AI, labour and natural resources in Santiago

Last week in Santiago, Chile, I had the tremendous opportunity to give a keynote speech at the 4th annual workshop of the Millennium Nucleus on the Evolution of Work (M-NEW), of which I am also a senior international member. This interdisciplinary workshop brought together labour scholars from various parts of Latin America and beyond. I really liked the inspiring talks and the friendly and stimulating interactions with colleagues.

Credits: M-NEW

My own talk drew on my multi-year research programme on the crucial yet invisible human labor behind the global production of artificial intelligence. I first examined the evolution of this form of work over the last two decades, demonstrating that while its core functions in the development of smart systems have remained consistent, the scope and volume of such tasks have expanded significantly. I then analyzed the organization of this labour at the intersection of three trends in recent globalization: outsourcing, offshoring, and digitalization. These dynamics account for the marginalization of these workers within the tech industry and the relocation of their labor to lower-wage countries. Based on these insights, I described four cases—Venezuela, Argentina, Brazil, and Chile—highlighting the diverse effects of local conditions.
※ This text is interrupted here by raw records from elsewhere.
import Summits.Ventures.PercRepro.SevenThreeBookkeeping
import Summits.Ventures.PercRepro.SevenThreePlane

/-!
# PercRepro — the `(7,3)` cell: the bridge between the frame's `hP₁` and the reduced world's `supply` (p3, gen 15)

The frame (`SevenThreePlane.lean`) takes Theorem P₁(7,3) in the tree's shape: for a plane `G`, a triple `T ∈ U_G` and an
independent `7`-set `W ⊆ E ∖ G`, the witnesses `S` with `S ∩ G = T`, `S ∖ G ⊆ W` supply `Σ f(G, S)/D(S) ≥ 28/5`. The
bookkeeping (`SevenThreeBookkeeping.lean`) states P₁(7,3) as `28/5 ≤ supply M T W` on a `ReducedWorld M T W`. This file
identifies the two: such `(G, T, W)` is a reduced world (`reducedWorld_of_plane`), and the map `X ↦ T ∪ X` is a bijection
from the witnesses `X ⊆ W` onto the witness family of `T` with `f(G, T ∪ X) = 1` (`supply_eq_sum_filter`) — so the
frame's hypothesis follows from `supply_ge_phi` (`hP1_of_supply`), and `rls_seven_three_of_supply` closes the cell modulo
`supply_ge_phi` and the positive-type planes.
-/

namespace PercRepro

namespace SevenThree

open Finset ThmH SixThree PerFlat

variable {α : Type*} [DecidableEq α] {M : Matroid α} [M.Finite]

/-- A plane `G`, a triple `T ∈ U_G` and an independent `7`-set `W ⊆ E ∖ G` form a reduced world. -/
theorem reducedWorld_of_plane (hs : Simple M) {G T W : Finset α} (hG : G ∈ planes M) (hT : T ∈ UqG M 7 3 G)
    (hT3 : T.card = 3) (hW : W ⊆ gr M \ G) (hWind : M.Indep (W : Set α)) (hW7 : W.card = 7) :
    ReducedWorld M T W := by
  obtain ⟨⟨hTg, hrT, -⟩, hTG⟩ := mem_UqG_seven_three.1 hT
  have hWg : W ⊆ gr M := hW.trans Finset.sdiff_subset
  have hWG : ∀ w ∈ W, w ∉ G := fun w hw => (Finset.mem_sdiff.1 (hW hw)).2
  refine ⟨hs, hTg, hT3, hrT, hWg, hWind, hW7, ?_, ?_⟩
  · rw [Finset.disjoint_left]
    intro t ht hw
    exact hWG t hw (hTG ht)
  · intro w hw hcl
    have hclG : M.closure (T : Set α) = (G : Set α) := closure_eq_of_subset_plane hG hTG hrT
    rw [hclG] at hcl
    exact hWG w hw (Finset.mem_coe.1 hcl)

/-- `f(G, T ∪ X) = 1` for `X ⊆ W ⊆ E ∖ G` and `T ⊆ G` a rank-`3` triple, and `(T ∪ X) ∩ G = T`. -/
theorem fRule_union_eq_one {G T W X : Finset α} (hTG : T ⊆ G) (hrT : M.eRk (T : Set α) = 3) (hT3 : T.card = 3)
    (hW : W ⊆ gr M \ G) (hX : X ⊆ W) : (T ∪ X) ∩ G = T ∧ fRule M G (T ∪ X) = 1 := by
  have hinter : (T ∪ X) ∩ G = T := by
    ext e
    simp only [Finset.mem_inter, Finset.mem_union]
    constructor
    · rintro ⟨heT | heX, heG⟩
      · exact heT
      · exact absurd heG (Finset.mem_sdiff.1 (hW (hX heX))).2
    · intro heT
      exact ⟨Or.inl heT, hTG heT⟩
  refine ⟨hinter, ?_⟩
  rw [fRule_eq_of_inter hinter hrT, hT3]
  norm_num

/-- **The supply of `T` from `W` is the frame's witness sum**: `supply M T W = Σ_{S ∈ Y(7,3), S ∩ G = T, S ∖ G ⊆ W} f(G,S)/D(S)`. -/
theorem supply_eq_sum_filter {G T W : Finset α} (hTg : T ⊆ gr M) (hTG : T ⊆ G) (hrT : M.eRk (T : Set α) = 3)
    (hT3 : T.card = 3) (hW : W ⊆ gr M \ G) :
    supply M T W = ∑ S ∈ (Yq M 7 3).filter (fun S => S ∩ G = T ∧ S \ G ⊆ W), fRule M G S / D M S := by
  classical
  unfold supply
  have hWg : W ⊆ gr M := hW.trans Finset.sdiff_subset
  refine Finset.sum_nbij' (fun X => T ∪ X) (fun S => S \ G) ?_ ?_ ?_ ?_ ?_
  · -- `T ∪ X` is in the witness family
    intro X hX
    rw [Finset.mem_filter, Finset.mem_powerset] at hX
    obtain ⟨hXW, hw⟩ := hX
    obtain ⟨hinter, -⟩ := fRule_union_eq_one hTG hrT hT3 hW hXW
    rw [Finset.mem_filter, mem_Yq_seven_three]
    refine ⟨⟨Finset.union_subset hTg (hXW.trans hWg), hw.1, hw.2⟩, hinter, ?_⟩
    intro e he
    rw [Finset.mem_sdiff, Finset.mem_union] at he
    rcases he.1 with heT | heX
    · exact absurd (hTG heT) he.2
    · exact hXW heX
  · -- `S ∖ G` is a witness subset of `W`
    intro S hS
    rw [Finset.mem_filter, mem_Yq_seven_three] at hS
    obtain ⟨⟨-, h3, h7⟩, hSG, hSW⟩ := hS
    rw [Finset.mem_filter, Finset.mem_powerset]
    refine ⟨hSW, ?_⟩
    have hS' : T ∪ S \ G = S := by
      ext e
      simp only [Finset.mem_union, Finset.mem_sdiff]
      constructor
      · rintro (heT | ⟨heS, -⟩)
        · rw [← hSG] at heT; exact (Finset.mem_inter.1 heT).1
        · exact heS
      · intro heS
        by_cases heG : e ∈ G
        · left; rw [← hSG]; exact Finset.mem_inter.2 ⟨heS, heG⟩
        · right; exact ⟨heS, heG⟩
    unfold IsWitness
    rw [hS']
    exact ⟨h3, h7⟩
  · -- left inverse: `(T ∪ X) ∖ G = X`
    intro X hX
    rw [Finset.mem_filter, Finset.mem_powerset] at hX
    ext e
    simp only [Finset.mem_sdiff, Finset.mem_union]
    constructor
    · rintro ⟨heT | heX, heG⟩
      · exact absurd (hTG heT) heG
      · exact heX
    · intro heX
      exact ⟨Or.inr heX, (Finset.mem_sdiff.1 (hW (hX.1 heX))).2⟩
  · -- right inverse: `T ∪ (S ∖ G) = S`
    intro S hS
    rw [Finset.mem_filter] at hS
    obtain ⟨-, hSG, -⟩ := hS
    ext e
    simp only [Finset.mem_union, Finset.mem_sdiff]
    constructor
    · rintro (heT | ⟨heS, -⟩)
      · rw [← hSG] at heT; exact (Finset.mem_inter.1 heT).1
      · exact heS
    · intro heS
      by_cases heG : e ∈ G
      · left; rw [← hSG]; exact Finset.mem_inter.2 ⟨heS, heG⟩
      · right; exact ⟨heS, heG⟩
  · -- the values: `f(G, T ∪ X) = 1`
    intro X hX
    rw [Finset.mem_filter, Finset.mem_powerset] at hX
    obtain ⟨-, hf⟩ := fRule_union_eq_one hTG hrT hT3 hW hX.1
    rw [hf]

/-- **The frame's `hP₁` from the bookkeeping form of P₁(7,3)**. -/
theorem hP1_of_supply (hs : Simple M) (hsup : ∀ T W : Finset α, ReducedWorld M T W → (28 / 5 : ℚ) ≤ supply M T W)
    {G : Finset α} (hG : G ∈ planes M) :
    ∀ T ∈ UqG M 7 3 G, T.card = 3 → ∀ W ⊆ gr M \ G, M.Indep (W : Set α) → W.card = 7 →
      (28 / 5 : ℚ) ≤ ∑ S ∈ (Yq M 7 3).filter (fun S => S ∩ G = T ∧ S \ G ⊆ W), fRule M G S / D M S := by
  intro T hT hT3 W hW hWind hW7
  obtain ⟨⟨hTg, hrT, -⟩, hTG⟩ := mem_UqG_seven_three.1 hT
  rw [← supply_eq_sum_filter hTg hTG hrT hT3 hW]
  exact hsup T W (reducedWorld_of_plane hs hG hT hT3 hW hWind hW7)

/-- **The `(7,3)` cell modulo its two open statements**: `ThmN.RLS M 7 3` for a simple matroid of rank `7` from
`supply_ge_phi` (P₁(7,3) on every reduced world) and the per-plane inequality on the positive-type planes. -/
theorem rls_seven_three_of_supply {α : Type} [DecidableEq α] {M : Matroid α} [M.Finite] (hs : Simple M)
    (hrank : M.eRank = 7)
    (hsup : ∀ T W : Finset α, ReducedWorld M T W → (28 / 5 : ℚ) ≤ supply M T W)
    (hpos : ∀ G ∈ planes M, M.eRk ((gr M \ G : Finset α) : Set α) < 7 →
      (28 / 5 : ℚ) * ((UqG M 7 3 G).card : ℚ) ≤ ∑ S ∈ Yq M 7 3, fRule M G S / D M S) :
    ThmN.RLS M 7 3 :=
  rls_seven_three_of_P1 hs hrank (fun _ hG => hP1_of_supply hs hsup hG) hpos

end SevenThree

end PercRepro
I concluded by identifying emerging scientific and policy challenges, particularly concerning the recognition of skills, and the place of the informal economy.

Credits: M-NEW

The following week, still in Santiago, I was excited to participate in the kick-off meeting of the new research project SEED (“Social and Environmental Effects of Data connectivity: Hybrid ecologies of transoceanic cables and data centers in Chile and France”), a collaboration between my research group DiPLab and another Millennium Nucleus, FAIR (“Futures of Artificial Intelligence Research”). SEED received joint funding from the ECOS-SUD programme (France) and ANID (Chile) to analyse the AI value chain, from its production and development to its impact on employment, use and environmental consequences, by studying the Valparaíso-Santiago de Chile and Marseille-Paris axes.

Credits: FAIR

My presentation introduced the concept of the ‘dual footprint’ as a heuristic device to capture the commonalities and interdependencies between the different impacts of AI on the natural and social surroundings that supply resources for its production and use. I framed the AI industry as a value chain that spans national boundaries and perpetuates inherited global inequalities. The countries that drive AI development generate a massive demand for inputs and trigger social costs that, through the value chain, largely fall on more peripheral actors. The arrangements in place distribute the costs and benefits of AI unequally, resulting in unsustainable practices and preventing the upward mobility of more disadvantaged countries. The dual footprint grasps how the environmental and social dimensions of AI emanate from similar underlying socio-economic processes and geographical trajectories.